MATERIAL TO PROCESS:
- - -

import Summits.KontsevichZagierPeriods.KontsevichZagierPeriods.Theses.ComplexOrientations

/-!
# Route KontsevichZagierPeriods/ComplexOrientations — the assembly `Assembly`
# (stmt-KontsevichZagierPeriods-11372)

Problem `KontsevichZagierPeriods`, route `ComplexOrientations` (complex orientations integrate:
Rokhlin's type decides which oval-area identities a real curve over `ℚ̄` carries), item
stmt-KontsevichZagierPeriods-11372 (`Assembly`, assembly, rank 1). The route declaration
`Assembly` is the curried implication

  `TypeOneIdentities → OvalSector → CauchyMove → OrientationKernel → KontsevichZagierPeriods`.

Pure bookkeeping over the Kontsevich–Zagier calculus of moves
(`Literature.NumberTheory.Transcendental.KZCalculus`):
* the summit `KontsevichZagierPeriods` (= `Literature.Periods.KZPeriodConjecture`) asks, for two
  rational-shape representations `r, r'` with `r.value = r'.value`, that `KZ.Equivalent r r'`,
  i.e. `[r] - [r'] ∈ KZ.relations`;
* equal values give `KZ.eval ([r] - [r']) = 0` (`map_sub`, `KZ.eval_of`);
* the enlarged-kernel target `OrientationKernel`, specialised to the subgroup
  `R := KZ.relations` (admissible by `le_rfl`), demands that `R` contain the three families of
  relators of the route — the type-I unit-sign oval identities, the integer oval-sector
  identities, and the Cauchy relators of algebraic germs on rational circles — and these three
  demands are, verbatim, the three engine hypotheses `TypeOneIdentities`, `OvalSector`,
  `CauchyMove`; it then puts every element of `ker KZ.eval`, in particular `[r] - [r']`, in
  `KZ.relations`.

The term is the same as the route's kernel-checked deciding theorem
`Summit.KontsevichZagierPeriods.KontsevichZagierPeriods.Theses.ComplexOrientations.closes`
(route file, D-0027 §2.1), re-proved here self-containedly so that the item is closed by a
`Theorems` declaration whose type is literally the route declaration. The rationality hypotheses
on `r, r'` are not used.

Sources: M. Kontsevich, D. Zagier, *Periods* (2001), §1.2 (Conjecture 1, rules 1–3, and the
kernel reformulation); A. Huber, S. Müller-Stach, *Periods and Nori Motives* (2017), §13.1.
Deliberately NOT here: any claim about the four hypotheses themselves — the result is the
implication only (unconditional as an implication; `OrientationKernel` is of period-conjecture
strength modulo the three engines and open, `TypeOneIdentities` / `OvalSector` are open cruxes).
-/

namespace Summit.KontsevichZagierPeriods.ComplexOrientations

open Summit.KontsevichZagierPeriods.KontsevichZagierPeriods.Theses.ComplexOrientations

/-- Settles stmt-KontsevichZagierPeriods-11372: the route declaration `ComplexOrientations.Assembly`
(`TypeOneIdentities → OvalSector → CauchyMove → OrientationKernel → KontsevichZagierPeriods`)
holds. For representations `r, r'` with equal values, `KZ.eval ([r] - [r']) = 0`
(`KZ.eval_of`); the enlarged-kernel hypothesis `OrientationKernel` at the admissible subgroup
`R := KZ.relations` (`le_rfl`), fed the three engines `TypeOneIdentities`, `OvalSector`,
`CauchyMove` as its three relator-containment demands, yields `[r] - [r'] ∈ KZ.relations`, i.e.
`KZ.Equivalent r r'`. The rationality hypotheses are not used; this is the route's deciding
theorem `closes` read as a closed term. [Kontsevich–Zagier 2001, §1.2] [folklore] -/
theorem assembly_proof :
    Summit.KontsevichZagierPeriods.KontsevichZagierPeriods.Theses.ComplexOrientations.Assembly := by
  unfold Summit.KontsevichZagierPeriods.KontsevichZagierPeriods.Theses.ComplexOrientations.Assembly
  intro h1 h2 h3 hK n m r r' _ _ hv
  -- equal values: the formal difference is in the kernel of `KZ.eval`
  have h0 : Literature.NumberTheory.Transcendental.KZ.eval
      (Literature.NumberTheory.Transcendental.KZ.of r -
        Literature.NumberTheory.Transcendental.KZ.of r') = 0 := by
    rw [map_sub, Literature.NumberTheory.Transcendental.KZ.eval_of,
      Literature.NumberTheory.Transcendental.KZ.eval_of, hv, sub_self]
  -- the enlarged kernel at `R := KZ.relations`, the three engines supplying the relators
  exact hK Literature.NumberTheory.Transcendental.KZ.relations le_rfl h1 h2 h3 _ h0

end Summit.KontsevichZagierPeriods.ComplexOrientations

- - -

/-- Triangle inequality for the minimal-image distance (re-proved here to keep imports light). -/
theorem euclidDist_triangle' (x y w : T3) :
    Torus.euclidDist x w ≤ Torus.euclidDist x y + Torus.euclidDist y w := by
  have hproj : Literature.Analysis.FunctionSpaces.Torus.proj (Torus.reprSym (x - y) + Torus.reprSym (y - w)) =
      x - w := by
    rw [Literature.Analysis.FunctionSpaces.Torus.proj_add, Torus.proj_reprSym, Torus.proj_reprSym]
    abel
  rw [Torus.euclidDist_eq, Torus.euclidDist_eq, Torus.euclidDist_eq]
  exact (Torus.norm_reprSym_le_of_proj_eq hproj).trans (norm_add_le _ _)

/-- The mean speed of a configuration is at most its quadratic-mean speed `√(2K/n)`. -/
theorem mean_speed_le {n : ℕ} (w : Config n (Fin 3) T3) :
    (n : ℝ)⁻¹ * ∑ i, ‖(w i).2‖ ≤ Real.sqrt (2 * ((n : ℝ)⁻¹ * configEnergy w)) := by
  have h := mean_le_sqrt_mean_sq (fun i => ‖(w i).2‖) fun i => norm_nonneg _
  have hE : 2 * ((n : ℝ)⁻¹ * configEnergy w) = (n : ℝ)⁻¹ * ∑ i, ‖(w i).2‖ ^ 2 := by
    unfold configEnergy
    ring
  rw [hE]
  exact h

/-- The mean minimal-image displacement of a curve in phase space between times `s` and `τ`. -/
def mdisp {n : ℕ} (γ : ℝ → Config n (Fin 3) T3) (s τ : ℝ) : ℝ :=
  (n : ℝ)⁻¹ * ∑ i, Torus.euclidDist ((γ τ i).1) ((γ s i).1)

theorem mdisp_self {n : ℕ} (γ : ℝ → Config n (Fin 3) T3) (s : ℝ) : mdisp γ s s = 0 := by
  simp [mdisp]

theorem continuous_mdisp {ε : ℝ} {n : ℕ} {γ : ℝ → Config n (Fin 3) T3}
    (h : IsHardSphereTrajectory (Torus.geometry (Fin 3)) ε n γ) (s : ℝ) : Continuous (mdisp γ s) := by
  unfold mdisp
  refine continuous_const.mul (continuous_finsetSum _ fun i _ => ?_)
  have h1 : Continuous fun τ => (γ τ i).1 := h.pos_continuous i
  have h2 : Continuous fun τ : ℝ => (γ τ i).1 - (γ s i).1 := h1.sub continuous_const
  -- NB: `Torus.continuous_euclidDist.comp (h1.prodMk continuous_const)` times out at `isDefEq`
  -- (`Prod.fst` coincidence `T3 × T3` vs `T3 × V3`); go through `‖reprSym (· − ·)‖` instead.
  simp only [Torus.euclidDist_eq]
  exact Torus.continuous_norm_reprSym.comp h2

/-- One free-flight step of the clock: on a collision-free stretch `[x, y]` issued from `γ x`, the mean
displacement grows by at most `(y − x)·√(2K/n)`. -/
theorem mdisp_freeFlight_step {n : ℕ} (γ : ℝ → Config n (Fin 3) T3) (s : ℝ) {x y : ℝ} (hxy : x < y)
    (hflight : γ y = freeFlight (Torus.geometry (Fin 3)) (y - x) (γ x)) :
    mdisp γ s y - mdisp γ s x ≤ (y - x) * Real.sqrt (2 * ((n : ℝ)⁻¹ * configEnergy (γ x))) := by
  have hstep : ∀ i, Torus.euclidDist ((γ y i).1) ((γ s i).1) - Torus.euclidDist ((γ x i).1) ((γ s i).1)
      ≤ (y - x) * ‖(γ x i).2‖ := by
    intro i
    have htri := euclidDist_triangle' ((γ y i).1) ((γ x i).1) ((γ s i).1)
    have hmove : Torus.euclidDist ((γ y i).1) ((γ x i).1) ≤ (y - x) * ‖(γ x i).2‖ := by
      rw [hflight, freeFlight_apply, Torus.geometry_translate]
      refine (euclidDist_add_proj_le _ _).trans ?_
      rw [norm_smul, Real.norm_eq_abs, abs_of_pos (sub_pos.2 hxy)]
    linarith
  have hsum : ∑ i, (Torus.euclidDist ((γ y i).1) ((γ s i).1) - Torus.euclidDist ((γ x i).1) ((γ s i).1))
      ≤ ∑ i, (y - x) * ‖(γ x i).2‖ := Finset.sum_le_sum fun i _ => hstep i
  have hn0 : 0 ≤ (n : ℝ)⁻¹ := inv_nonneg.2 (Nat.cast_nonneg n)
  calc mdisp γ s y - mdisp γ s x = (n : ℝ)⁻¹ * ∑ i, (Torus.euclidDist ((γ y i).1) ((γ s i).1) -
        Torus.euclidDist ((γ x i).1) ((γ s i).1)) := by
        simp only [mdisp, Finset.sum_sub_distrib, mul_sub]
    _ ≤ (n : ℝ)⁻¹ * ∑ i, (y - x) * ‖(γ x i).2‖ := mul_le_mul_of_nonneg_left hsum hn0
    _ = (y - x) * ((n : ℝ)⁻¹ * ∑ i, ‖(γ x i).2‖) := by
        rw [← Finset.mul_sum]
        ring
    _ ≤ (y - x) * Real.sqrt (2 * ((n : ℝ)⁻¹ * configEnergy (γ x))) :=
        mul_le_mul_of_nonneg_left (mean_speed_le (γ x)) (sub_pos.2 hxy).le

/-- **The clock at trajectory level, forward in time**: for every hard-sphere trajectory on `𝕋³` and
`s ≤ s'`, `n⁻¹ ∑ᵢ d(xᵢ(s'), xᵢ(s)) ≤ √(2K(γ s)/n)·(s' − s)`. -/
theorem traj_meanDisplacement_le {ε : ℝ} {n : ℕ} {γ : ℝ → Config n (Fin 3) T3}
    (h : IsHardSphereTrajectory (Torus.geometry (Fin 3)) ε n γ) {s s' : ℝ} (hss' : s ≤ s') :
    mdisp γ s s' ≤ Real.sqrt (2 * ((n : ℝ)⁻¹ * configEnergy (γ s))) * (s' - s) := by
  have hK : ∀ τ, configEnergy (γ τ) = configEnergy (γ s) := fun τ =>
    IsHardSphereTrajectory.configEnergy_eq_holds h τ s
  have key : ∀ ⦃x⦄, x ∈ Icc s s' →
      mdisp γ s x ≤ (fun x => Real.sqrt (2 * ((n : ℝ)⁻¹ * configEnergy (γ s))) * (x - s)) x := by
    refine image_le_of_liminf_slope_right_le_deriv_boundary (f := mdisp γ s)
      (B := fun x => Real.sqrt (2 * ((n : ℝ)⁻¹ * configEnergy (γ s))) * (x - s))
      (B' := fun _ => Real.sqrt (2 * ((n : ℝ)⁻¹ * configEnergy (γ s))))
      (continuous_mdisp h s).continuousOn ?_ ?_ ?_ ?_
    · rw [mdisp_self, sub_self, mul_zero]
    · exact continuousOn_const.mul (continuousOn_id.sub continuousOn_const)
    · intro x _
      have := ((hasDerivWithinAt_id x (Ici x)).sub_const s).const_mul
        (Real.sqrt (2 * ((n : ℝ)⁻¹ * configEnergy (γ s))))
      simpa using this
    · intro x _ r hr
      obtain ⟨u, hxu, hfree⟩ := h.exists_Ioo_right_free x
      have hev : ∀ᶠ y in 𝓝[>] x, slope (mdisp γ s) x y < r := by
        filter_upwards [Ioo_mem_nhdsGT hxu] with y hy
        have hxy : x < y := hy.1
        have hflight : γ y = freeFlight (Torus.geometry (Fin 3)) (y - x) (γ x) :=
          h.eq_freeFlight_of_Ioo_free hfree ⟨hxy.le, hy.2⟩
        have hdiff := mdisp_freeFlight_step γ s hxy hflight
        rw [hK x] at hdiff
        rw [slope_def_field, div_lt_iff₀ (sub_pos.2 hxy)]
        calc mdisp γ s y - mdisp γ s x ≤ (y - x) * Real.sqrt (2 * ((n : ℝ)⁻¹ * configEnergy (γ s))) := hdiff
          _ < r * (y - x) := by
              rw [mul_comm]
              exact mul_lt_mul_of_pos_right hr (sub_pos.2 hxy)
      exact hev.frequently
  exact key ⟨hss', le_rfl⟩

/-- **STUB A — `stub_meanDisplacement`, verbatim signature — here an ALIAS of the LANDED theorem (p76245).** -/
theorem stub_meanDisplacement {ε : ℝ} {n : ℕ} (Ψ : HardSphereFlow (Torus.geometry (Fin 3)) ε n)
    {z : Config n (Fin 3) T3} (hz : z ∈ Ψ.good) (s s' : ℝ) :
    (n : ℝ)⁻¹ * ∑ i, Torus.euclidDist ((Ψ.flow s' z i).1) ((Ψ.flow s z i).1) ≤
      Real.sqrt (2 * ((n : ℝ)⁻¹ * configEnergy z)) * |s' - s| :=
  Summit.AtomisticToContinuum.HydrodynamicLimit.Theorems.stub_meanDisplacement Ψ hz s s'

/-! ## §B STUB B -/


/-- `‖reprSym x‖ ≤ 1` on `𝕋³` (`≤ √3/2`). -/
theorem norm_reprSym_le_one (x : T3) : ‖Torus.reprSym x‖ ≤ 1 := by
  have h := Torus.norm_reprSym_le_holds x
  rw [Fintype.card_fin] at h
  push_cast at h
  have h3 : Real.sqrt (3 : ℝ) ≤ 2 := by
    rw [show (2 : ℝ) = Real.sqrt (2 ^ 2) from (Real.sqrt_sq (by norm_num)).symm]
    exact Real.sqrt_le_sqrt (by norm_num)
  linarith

- - -

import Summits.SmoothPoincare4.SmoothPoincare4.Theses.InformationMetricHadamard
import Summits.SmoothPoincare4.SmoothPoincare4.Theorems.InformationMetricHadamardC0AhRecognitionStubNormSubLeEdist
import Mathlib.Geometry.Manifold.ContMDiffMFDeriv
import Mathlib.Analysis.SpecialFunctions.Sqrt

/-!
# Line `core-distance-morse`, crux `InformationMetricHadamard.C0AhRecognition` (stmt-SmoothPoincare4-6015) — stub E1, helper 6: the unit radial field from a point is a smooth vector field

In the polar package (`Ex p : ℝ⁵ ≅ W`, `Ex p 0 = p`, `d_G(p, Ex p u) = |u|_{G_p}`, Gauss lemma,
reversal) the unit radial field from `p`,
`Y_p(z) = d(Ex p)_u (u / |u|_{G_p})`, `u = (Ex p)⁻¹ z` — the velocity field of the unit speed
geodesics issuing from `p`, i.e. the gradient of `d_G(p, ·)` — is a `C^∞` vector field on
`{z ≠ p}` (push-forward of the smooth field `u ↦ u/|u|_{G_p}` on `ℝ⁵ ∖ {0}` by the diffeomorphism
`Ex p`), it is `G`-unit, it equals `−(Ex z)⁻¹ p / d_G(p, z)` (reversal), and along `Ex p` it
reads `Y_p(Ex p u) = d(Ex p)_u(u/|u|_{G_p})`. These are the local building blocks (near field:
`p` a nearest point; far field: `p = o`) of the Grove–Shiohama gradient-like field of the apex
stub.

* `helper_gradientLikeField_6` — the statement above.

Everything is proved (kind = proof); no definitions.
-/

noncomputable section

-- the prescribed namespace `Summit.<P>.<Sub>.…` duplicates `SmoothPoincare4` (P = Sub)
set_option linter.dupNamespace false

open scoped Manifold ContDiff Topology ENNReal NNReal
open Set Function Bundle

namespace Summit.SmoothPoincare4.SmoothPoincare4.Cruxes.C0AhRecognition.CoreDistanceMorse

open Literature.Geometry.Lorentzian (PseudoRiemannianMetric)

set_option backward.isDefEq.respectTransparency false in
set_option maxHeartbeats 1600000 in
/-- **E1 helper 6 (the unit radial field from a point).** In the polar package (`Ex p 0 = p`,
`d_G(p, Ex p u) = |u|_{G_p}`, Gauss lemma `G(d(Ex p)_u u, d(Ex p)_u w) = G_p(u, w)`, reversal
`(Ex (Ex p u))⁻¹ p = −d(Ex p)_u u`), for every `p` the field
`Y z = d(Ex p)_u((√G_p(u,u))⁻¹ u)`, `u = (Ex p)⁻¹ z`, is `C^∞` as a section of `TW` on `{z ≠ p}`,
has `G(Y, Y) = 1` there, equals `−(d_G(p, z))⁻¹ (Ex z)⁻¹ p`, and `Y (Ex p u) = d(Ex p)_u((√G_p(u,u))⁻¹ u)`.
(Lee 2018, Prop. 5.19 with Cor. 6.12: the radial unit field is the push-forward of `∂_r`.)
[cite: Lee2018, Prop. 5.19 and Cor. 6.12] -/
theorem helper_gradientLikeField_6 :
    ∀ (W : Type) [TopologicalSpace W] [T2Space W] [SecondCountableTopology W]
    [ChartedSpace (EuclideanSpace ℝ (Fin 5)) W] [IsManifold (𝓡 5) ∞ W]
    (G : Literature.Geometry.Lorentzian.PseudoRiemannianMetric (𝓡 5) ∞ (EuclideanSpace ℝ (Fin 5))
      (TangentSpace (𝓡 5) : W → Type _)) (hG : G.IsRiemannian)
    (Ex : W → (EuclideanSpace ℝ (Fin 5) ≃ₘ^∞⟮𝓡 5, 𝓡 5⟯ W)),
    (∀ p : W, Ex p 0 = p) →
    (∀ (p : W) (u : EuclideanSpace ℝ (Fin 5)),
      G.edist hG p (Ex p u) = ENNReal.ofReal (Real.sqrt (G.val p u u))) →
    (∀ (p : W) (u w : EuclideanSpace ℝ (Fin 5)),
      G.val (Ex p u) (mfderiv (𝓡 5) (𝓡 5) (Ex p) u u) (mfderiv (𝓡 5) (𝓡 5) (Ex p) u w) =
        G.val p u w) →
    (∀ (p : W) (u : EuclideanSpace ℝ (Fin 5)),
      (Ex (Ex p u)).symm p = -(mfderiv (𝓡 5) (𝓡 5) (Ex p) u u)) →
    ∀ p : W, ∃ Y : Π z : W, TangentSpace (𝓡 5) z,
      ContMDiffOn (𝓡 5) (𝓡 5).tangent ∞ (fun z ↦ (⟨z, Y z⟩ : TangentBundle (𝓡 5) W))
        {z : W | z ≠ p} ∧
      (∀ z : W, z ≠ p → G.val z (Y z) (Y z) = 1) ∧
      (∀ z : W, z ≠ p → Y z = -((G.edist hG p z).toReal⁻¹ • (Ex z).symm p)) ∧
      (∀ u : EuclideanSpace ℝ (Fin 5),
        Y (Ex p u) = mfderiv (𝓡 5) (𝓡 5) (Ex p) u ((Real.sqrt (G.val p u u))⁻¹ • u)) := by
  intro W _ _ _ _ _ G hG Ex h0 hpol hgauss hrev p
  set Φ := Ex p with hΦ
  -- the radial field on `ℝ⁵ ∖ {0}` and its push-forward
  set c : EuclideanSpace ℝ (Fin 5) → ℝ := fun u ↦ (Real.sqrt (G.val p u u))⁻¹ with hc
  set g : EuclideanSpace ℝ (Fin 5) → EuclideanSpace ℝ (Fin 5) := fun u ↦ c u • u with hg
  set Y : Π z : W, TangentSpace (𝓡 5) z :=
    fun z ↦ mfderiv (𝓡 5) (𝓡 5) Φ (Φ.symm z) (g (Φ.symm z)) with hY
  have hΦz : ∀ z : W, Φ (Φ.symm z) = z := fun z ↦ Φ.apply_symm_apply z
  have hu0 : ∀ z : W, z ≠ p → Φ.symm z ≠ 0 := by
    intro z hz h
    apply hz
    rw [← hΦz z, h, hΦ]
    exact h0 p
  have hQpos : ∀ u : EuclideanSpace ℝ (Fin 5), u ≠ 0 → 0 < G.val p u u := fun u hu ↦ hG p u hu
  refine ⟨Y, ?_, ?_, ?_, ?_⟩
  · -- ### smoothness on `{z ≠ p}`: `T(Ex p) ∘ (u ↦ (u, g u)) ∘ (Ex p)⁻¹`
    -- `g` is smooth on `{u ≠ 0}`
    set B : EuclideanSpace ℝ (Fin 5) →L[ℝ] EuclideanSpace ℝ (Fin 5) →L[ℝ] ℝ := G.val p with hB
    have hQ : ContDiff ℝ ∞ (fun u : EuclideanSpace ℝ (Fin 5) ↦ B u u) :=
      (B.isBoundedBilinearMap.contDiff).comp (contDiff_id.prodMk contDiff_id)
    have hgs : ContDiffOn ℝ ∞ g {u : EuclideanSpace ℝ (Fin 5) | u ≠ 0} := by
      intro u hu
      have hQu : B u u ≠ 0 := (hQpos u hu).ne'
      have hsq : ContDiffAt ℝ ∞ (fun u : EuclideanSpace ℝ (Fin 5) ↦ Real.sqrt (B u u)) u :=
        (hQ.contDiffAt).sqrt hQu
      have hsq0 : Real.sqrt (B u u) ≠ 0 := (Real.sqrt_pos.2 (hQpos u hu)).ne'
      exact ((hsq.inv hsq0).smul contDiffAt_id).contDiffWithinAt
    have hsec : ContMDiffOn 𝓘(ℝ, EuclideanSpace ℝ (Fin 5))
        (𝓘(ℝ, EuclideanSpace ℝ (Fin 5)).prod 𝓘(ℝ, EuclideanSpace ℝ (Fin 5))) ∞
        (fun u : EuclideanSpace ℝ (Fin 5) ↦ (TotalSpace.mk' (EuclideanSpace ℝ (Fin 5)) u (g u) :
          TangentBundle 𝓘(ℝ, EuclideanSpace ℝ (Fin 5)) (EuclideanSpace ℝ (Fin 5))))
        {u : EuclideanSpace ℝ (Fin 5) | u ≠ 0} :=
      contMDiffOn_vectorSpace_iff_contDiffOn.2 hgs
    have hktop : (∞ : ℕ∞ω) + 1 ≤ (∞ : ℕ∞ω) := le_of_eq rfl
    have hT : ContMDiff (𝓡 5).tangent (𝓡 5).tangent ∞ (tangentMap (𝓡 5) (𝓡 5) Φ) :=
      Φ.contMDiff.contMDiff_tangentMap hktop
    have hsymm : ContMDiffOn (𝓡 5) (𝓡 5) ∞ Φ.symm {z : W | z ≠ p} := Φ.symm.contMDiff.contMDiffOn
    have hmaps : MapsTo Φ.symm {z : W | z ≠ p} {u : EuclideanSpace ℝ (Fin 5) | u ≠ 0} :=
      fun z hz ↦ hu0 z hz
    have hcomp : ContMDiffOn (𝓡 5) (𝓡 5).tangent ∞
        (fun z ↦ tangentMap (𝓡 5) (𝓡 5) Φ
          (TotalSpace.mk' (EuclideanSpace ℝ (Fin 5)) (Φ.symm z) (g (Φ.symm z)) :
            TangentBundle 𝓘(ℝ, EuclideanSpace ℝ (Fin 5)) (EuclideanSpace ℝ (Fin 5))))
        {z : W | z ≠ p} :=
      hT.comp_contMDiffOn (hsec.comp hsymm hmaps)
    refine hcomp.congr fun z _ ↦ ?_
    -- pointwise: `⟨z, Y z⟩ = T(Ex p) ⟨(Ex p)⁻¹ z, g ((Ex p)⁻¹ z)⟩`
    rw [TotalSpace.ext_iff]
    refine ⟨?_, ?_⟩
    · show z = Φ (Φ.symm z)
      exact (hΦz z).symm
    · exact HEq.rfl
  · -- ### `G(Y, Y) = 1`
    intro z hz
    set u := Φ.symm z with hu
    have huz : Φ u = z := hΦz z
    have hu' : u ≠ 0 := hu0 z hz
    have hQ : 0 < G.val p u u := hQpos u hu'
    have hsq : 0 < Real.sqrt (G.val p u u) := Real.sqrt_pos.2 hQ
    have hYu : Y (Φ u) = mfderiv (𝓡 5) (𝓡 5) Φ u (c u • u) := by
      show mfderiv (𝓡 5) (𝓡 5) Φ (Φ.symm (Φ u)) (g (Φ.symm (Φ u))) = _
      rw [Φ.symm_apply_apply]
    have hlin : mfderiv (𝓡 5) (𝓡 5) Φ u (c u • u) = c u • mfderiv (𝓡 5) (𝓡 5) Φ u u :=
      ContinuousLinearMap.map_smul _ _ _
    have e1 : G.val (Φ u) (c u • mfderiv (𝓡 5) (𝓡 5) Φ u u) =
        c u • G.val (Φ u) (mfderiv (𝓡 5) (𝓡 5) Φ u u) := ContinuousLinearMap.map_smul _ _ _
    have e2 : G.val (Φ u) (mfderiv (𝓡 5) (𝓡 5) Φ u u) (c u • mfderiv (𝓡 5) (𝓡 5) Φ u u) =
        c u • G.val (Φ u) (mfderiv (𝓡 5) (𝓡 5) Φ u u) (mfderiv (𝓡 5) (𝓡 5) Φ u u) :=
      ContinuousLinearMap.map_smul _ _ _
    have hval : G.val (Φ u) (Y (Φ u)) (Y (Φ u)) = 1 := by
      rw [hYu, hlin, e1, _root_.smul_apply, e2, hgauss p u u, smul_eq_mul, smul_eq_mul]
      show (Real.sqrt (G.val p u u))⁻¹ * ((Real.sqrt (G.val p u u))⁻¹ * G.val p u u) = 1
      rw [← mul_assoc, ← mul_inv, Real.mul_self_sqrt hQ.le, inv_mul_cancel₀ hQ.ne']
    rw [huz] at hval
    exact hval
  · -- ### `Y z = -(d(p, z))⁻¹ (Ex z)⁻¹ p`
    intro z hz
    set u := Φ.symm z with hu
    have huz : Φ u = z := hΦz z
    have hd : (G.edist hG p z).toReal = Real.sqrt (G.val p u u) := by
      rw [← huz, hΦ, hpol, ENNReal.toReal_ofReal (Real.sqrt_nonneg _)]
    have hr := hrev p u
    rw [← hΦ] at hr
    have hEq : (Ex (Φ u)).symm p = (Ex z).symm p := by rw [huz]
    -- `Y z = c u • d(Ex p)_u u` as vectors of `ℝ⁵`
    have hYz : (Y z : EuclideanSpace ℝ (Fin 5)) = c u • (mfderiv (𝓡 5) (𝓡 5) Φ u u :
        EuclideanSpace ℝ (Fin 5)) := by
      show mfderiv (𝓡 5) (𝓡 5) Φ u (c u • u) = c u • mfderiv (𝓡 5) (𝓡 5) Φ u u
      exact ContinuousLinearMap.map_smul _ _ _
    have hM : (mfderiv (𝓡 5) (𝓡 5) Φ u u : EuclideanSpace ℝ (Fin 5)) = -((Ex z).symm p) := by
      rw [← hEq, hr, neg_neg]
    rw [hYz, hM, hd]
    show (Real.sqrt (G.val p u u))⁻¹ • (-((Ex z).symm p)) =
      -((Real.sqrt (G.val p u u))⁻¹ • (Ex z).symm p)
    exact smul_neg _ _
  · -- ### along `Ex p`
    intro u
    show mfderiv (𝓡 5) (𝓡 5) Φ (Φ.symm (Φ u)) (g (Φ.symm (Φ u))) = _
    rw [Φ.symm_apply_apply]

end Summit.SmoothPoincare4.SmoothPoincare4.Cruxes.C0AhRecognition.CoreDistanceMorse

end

- - -

BRIEF:
Extract the lines of the preceding material that run from the line with "set Y : Π z" through the line with "-- ### smoothness", inclusive, reproducing them exactly and adding nothing.

RESPONSE AREA:
  set Y : Π z : W, TangentSpace (𝓡 5) z :=
    fun z ↦ mfderiv (𝓡 5) (𝓡 5) Φ (Φ.symm z) (g (Φ.symm z)) with hY
  have hΦz : ∀ z : W, Φ (Φ.symm z) = z := fun z ↦ Φ.apply_symm_apply z
  have hu0 : ∀ z : W, z ≠ p → Φ.symm z ≠ 0 := by
    intro z hz h
    apply hz
    rw [← hΦz z, h, hΦ]
    exact h0 p
  have hQpos : ∀ u : EuclideanSpace ℝ (Fin 5), u ≠ 0 → 0 < G.val p u u := fun u hu ↦ hG p u hu
  refine ⟨Y, ?_, ?_, ?_, ?_⟩
  · -- ### smoothness on `{z ≠ p}`: `T(Ex p) ∘ (u ↦ (u, g u)) ∘ (Ex p)⁻¹`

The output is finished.